I was probably twelve years old or so, and didn't have (or need) any mathematical understanding of it.

HTH,
Tom

[antonis]

I was probably twelve years old or so,

Barely ten years ago or so..

[ElectricDruid]

I was probably twelve years old or so,

Barely ten years ago or so..

Absolutely right! I'm a fresh-faced youth, and you better believe it!

[akmenpi]

I appreciate the replies, and I've spent the weekend trying to absorb the information.

I've drawn another picture to see if I understand what you guys are saying. Suppose the pot is the volume control of the last pedal before the amp.

If the volume is at 12 o'clock, that means signal can go to ground via 50K (assuming linear pot for simplicity) or 10Meg right? So then 50k/(10Meg+50k) of the current goes to the amp, and 10Meg/(10Meg+50k) of the current goes to ground?

Does that mean that the front of the amp actually receives very little current? Is this the point of high input Z?
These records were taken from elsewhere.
import Summits.Parity.GeneralizedHardyLittlewood.Theorems.PrimeLevelFamEdgeMomentsBeyondDiagonalDiagLineSum
import HarnessLib

/-!
# Route `PrimeLevelFamEdge`, crux K_A `MomentsBeyondDiagonal` (stmt-Parity-20007), line «petersson_layers» v4, stub `stub_diag`:
# THE BOSE INNER INTEGRAL — domination and binomial expansion in the log shift (census R2, first bricks)

The main term of `stub_diag` lives in the Bose double integral of `…DiagLineSum`,
`𝔚_{ij}(A₁,A₂;y) = ∫_{u₁>0}(A₁+log u₁)^i ∫_{u₂>y/u₁} e^{−φ}(1−e^{−φ})^{−2}(A₂+log u₂)^j du₂ du₁` (`φ = u₁+u₂`, `y > 0`). Census R2 asks for
its structure as a polynomial in `(A₁, A₂)` with coefficients `c_{ab}(y)`. This file gives the pointwise-in-`u₁` bricks:

* `bose_kernel_le` — on the region `u₁u₂ > y` one has `φ ≥ √y`, so `e^{−φ}(1−e^{−φ})^{−2} ≤ (1−e^{−√y})^{−2} e^{−u₁} e^{−u₂}`:
  the Bose kernel is dominated by a PRODUCT of integrable weights (uniformly in the line data);
* `integrableOn_bose_logPow` — `u₂ ↦ e^{−φ}(1−e^{−φ})^{−2}(log u₂)^b` is integrable on `u₂ > y/u₁` (`u₁ > 0`);
* `bose_inner_expand` — **`∫_{u₂>y/u₁} e^{−φ}(1−e^{−φ})^{−2}(A₂+log u₂)^j du₂ = Σ_{b≤j} C(j,b) A₂^{j−b} ∫_{u₂>y/u₁} e^{−φ}(1−e^{−φ})^{−2}(log u₂)^b du₂`.**

The outer expansion (in `A₁`) needs the measurability of these parametric integrals in `u₁` (pattern: `continuousAt_expTail` of
`…DiagLineSum`) and is left to R2 proper. Helper `--supports stmt-Parity-20007`; closes nothing; K_A, K_B and the Parity summit are NOT
proved; nothing about Landau–Siegel zeros.
-/

noncomputable section

open Real Set MeasureTheory Filter Finset
open Literature.NumberTheory.LFunctions

namespace Summit.Parity.GeneralizedHardyLittlewood.Theorems.MomentsBeyondDiagonal.DiagLines

/-- **Domination of the Bose kernel on the line region.** For `y > 0`, `u₁ > 0`, `u₂ > y/u₁` (so `φ = u₁+u₂ ≥ √y`):
`e^{−φ}/(1−e^{−φ})² ≤ (1 − e^{−√y})^{−2} · e^{−u₁} · e^{−u₂}`. [folklore] -/
theorem bose_kernel_le {y u₁ u₂ : ℝ} (hy : 0 < y) (hu₁ : 0 < u₁) (hu₂ : y / u₁ < u₂) :
    Real.exp (-(u₁ + u₂)) / (1 - Real.exp (-(u₁ + u₂))) ^ 2 ≤
      ((1 - Real.exp (-Real.sqrt y)) ^ 2)⁻¹ * (Real.exp (-u₁) * Real.exp (-u₂)) := by
  have hsq : Real.sqrt y ≤ u₁ + u₂ := by
    have h := KMV2000.sqrt_le_half_add_div hy.le hu₁
    have : y / u₁ ≤ u₂ := hu₂.le
    linarith
  have hs0 : 0 < Real.sqrt y := Real.sqrt_pos.mpr hy
  have h1 : Real.exp (-(u₁ + u₂)) ≤ Real.exp (-Real.sqrt y) := Real.exp_le_exp.mpr (by linarith)
  have h2 : Real.exp (-Real.sqrt y) < 1 := Real.exp_lt_one_iff.mpr (by linarith)
  have hden : (1 - Real.exp (-Real.sqrt y)) ^ 2 ≤ (1 - Real.exp (-(u₁ + u₂))) ^ 2 := by
    apply pow_le_pow_left₀ (by linarith) (by linarith)
  have hd0 : 0 < (1 - Real.exp (-Real.sqrt y)) ^ 2 := pow_pos (by linarith) 2
  rw [div_eq_mul_inv]
  calc Real.exp (-(u₁ + u₂)) * ((1 - Real.exp (-(u₁ + u₂))) ^ 2)⁻¹
      ≤ Real.exp (-(u₁ + u₂)) * ((1 - Real.exp (-Real.sqrt y)) ^ 2)⁻¹ :=
        mul_le_mul_of_nonneg_left (inv_anti₀ hd0 hden) (Real.exp_pos _).le
    _ = ((1 - Real.exp (-Real.sqrt y)) ^ 2)⁻¹ * (Real.exp (-u₁) * Real.exp (-u₂)) := by
        rw [neg_add, Real.exp_add]; ring

/-- **Integrability of the Bose inner integrand with a log power**: for `y > 0`, `u₁ > 0` and `b : ℕ`,
`u₂ ↦ e^{−(u₁+u₂)}(1−e^{−(u₁+u₂)})^{−2}(A + log u₂)^b` is integrable on `u₂ > y/u₁`. [folklore] -/
theorem integrableOn_bose_logPow {y u₁ : ℝ} (hy : 0 < y) (hu₁ : 0 < u₁) (A : ℝ) (b : ℕ) :
    IntegrableOn (fun u₂ : ℝ ↦ Real.exp (-(u₁ + u₂)) / (1 - Real.exp (-(u₁ + u₂))) ^ 2 * (A + Real.log u₂) ^ b)
      (Ioi (y / u₁)) := by
  have hz : 0 < y / u₁ := div_pos hy hu₁
  set K : ℝ := ((1 - Real.exp (-Real.sqrt y)) ^ 2)⁻¹ * Real.exp (-u₁) with hK
  have hmaj : IntegrableOn (fun u₂ : ℝ ↦ K * (Real.exp (-u₂) * |A + Real.log u₂| ^ b)) (Ioi (y / u₁)) :=
    ((integrableOn_exp_neg_mul_abs_logPow A b).mono_set (Ioi_subset_Ioi hz.le)).const_mul K
  have hcont : ContinuousOn
      (fun u₂ : ℝ ↦ Real.exp (-(u₁ + u₂)) / (1 - Real.exp (-(u₁ + u₂))) ^ 2 * (A + Real.log u₂) ^ b) (Ioi (y / u₁)) := by
    refine ContinuousOn.mul (ContinuousOn.div (by fun_prop) (by fun_prop) fun u₂ hu₂ ↦ ?_)
      (ContinuousOn.pow (continuousOn_const.add (Real.continuousOn_log.mono fun x hx ↦ ne_of_gt (hz.trans hx))) b)
    have hu₂ : y / u₁ < u₂ := hu₂
    have hφ : 0 < u₁ + u₂ := by linarith [hz.le]
    have : Real.exp (-(u₁ + u₂)) < 1 := Real.exp_lt_one_iff.mpr (by linarith)
    exact pow_ne_zero 2 (by linarith)
  refine Integrable.mono' hmaj (hcont.aestronglyMeasurable measurableSet_Ioi) ?_
  rw [ae_restrict_iff' measurableSet_Ioi]
  refine ae_of_all _ fun u₂ (hu₂ : y / u₁ < u₂) ↦ ?_
  have hB := bose_kernel_le hy hu₁ hu₂
  have hB0 : 0 ≤ Real.exp (-(u₁ + u₂)) / (1 - Real.exp (-(u₁ + u₂))) ^ 2 := div_nonneg (Real.exp_pos _).le (sq_nonneg _)
  rw [norm_mul, Real.norm_of_nonneg hB0, norm_pow, Real.norm_eq_abs]
  calc Real.exp (-(u₁ + u₂)) / (1 - Real.exp (-(u₁ + u₂))) ^ 2 * |A + Real.log u₂| ^ b
      ≤ ((1 - Real.exp (-Real.sqrt y)) ^ 2)⁻¹ * (Real.exp (-u₁) * Real.exp (-u₂)) * |A + Real.log u₂| ^ b := by gcongr
    _ = K * (Real.exp (-u₂) * |A + Real.log u₂| ^ b) := by rw [hK]; ring

/-- **Binomial expansion of the Bose inner integral in the log shift** (`y > 0`, `u₁ > 0`):
`∫_{u₂>y/u₁} e^{−φ}(1−e^{−φ})^{−2}(A₂+log u₂)^j = Σ_{b ≤ j} C(j,b) A₂^{j−b} ∫_{u₂>y/u₁} e^{−φ}(1−e^{−φ})^{−2}(log u₂)^b` (`φ = u₁+u₂`).
[cite: KowalskiMichelVanderKam2000, (21)–(23) p. 12–13 — derivation] -/
theorem bose_inner_expand {y u₁ : ℝ} (hy : 0 < y) (hu₁ : 0 < u₁) (A₂ : ℝ) (j : ℕ) :
    ∫ u₂ in Ioi (y / u₁), Real.exp (-(u₁ + u₂)) / (1 - Real.exp (-(u₁ + u₂))) ^ 2 * (A₂ + Real.log u₂) ^ j =
      ∑ b ∈ Finset.range (j + 1), (j.choose b : ℝ) * A₂ ^ (j - b) *
        ∫ u₂ in Ioi (y / u₁), Real.exp (-(u₁ + u₂)) / (1 - Real.exp (-(u₁ + u₂))) ^ 2 * Real.log u₂ ^ b := by
  have hint : ∀ b : ℕ, IntegrableOn
      (fun u₂ : ℝ ↦ Real.exp (-(u₁ + u₂)) / (1 - Real.exp (-(u₁ + u₂))) ^ 2 * Real.log u₂ ^ b) (Ioi (y / u₁)) := by
    intro b
    have h := integrableOn_bose_logPow hy hu₁ 0 b
    simpa only [zero_add] using h
  have hexp : ∀ u₂ : ℝ, Real.exp (-(u₁ + u₂)) / (1 - Real.exp (-(u₁ + u₂))) ^ 2 * (A₂ + Real.log u₂) ^ j =
      ∑ b ∈ Finset.range (j + 1), (j.choose b : ℝ) * A₂ ^ (j - b) *
        (Real.exp (-(u₁ + u₂)) / (1 - Real.exp (-(u₁ + u₂))) ^ 2 * Real.log u₂ ^ b) := by
    intro u₂
    rw [add_comm A₂, add_pow, Finset.mul_sum]
    refine Finset.sum_congr rfl fun b _ ↦ ?_
    ring
  simp_rw [hexp]
  rw [integral_finsetSum _ fun b _ ↦ (hint b).const_mul _]
  refine Finset.sum_congr rfl fun b _ ↦ ?_
  exact integral_const_mul _ _

end Summit.Parity.GeneralizedHardyLittlewood.Theorems.MomentsBeyondDiagonal.DiagLines

end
I'm sorry that I'm just a ball of questions. I just can't seem to find this information elsewhere.

[ElectricDruid]

It's not 50K / (10Meg +50K) goes to the amp, because the 50K and 10Meg are in parallel, not in series. So you have 50K / (50K || 10M).
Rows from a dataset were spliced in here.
import Summits.HodgeConjecture.HodgeConjecture.Theorems.F0P2gStubNSILocalLemmas
import Literature.NumberTheory.Automorphic.UnitaryGroupNonsplitPlace
import Literature.NumberTheory.Automorphic.UnitaryGroupLocalNormFormCoercive
import Literature.NumberTheory.Automorphic.QuadraticLocalBaseChange
import Literature.NumberTheory.Automorphic.QuadraticAdeleBaseChange
import Literature.NumberTheory.Automorphic.GlobalAdditiveCharacterProofs
import Literature.NumberTheory.Automorphic.AddCharConductorExponent
import Literature.NumberTheory.GelbartRogawski1991.QuadExtSplittingCharLocalComponents
import Literature.NumberTheory.GaloisRepresentations.FrobeniusDensityTheorem
import Summits.HodgeConjecture.CorCM.B01.Transposition.Item6OmegaChiSplitting
import HarnessLib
The point of high input impedance is that 50K || 10M is roughly equal to 50K (49.75K in this example, 0.5% different). The higher the input impedance, the more true that is.

The other point of high impedance which you don't have on your diagram is the effect of capacitance. Imagine you have a capacitor between the wiper of the volume control and the 10M resistor (most pedals do). That capacitance forms a highpass filter, so either cap needs to be large or the resistor needs to be large to ensure that bass frequencies can pass unhindered.

[antonis]

[ashcat_lt]

For most of the things we do, current is basically irrelevant.  Voltage = Volume and Current just does what it does to get us there.  In that picture the voltage across the amp input will be just less than half of what is across the whole pot, and just enough current will flow through the 1M to accomplish that, and that's about all you need to know until/unless you're trying to specify a power rating for the components.  Then still, I think we'd usually figure the maximum voltage it's going to see, then how much current that's going to flow, then multiply.

I find most of the metaphors whether it's hydrodynamic or whatever to be mostly meaningless.  It just really doesn't matter which electrons are going where or why.  It's a voltage divider.  Learn to see it as such, and it'll tell you about all you need to know.

[Rob Strand]

For most of the things we do, current is basically irrelevant.

For a lot of audio type stuff current is only used as a "bridge" during analysis to get to the voltages you want.   Ultimately we are interested in voltages.

If you example was different where the input resistor  was 100k and the output load was 100k  the two dividers interact.  If you try to do calculations ignoring the loading effects you will get very wrong answers.

There is a way to handle this using simple dividers but you need one extra tool to get the right answer.   It's called Thevenin's theorem.   (You don't really need to use Thevenin here if you break it down the right way.)

https://en.wikipedia.org/wiki/Th%C3%A9venin's_theorem

The general idea of breaking down a complicated circuit into simpler sections which can be analysed using simple ideas is called network reduction.    Typically your tool kit would include,
- parallel resistor formulas
- delta to Y and Y to delta formulas
- voltage dividers
- Thevenin's theorem
- Ohms law

I find most of the metaphors whether it's hydrodynamic or whatever to be mostly meaningless.  It just really doesn't matter which electrons are going where or why.  It's a voltage divider.  Learn to see it as such, and it'll tell you about all you need to know.

Analogies are only good if you already understand one topic and you are tying to understand another.   Electrical engineers don't need to use water analogies they already understand electricity in their terms.     In fact there's more of a tendency to represent other fields in terms of electrical analogies because the analysis methods are very well known.

EDIT:
Another tool is superpositon theorem.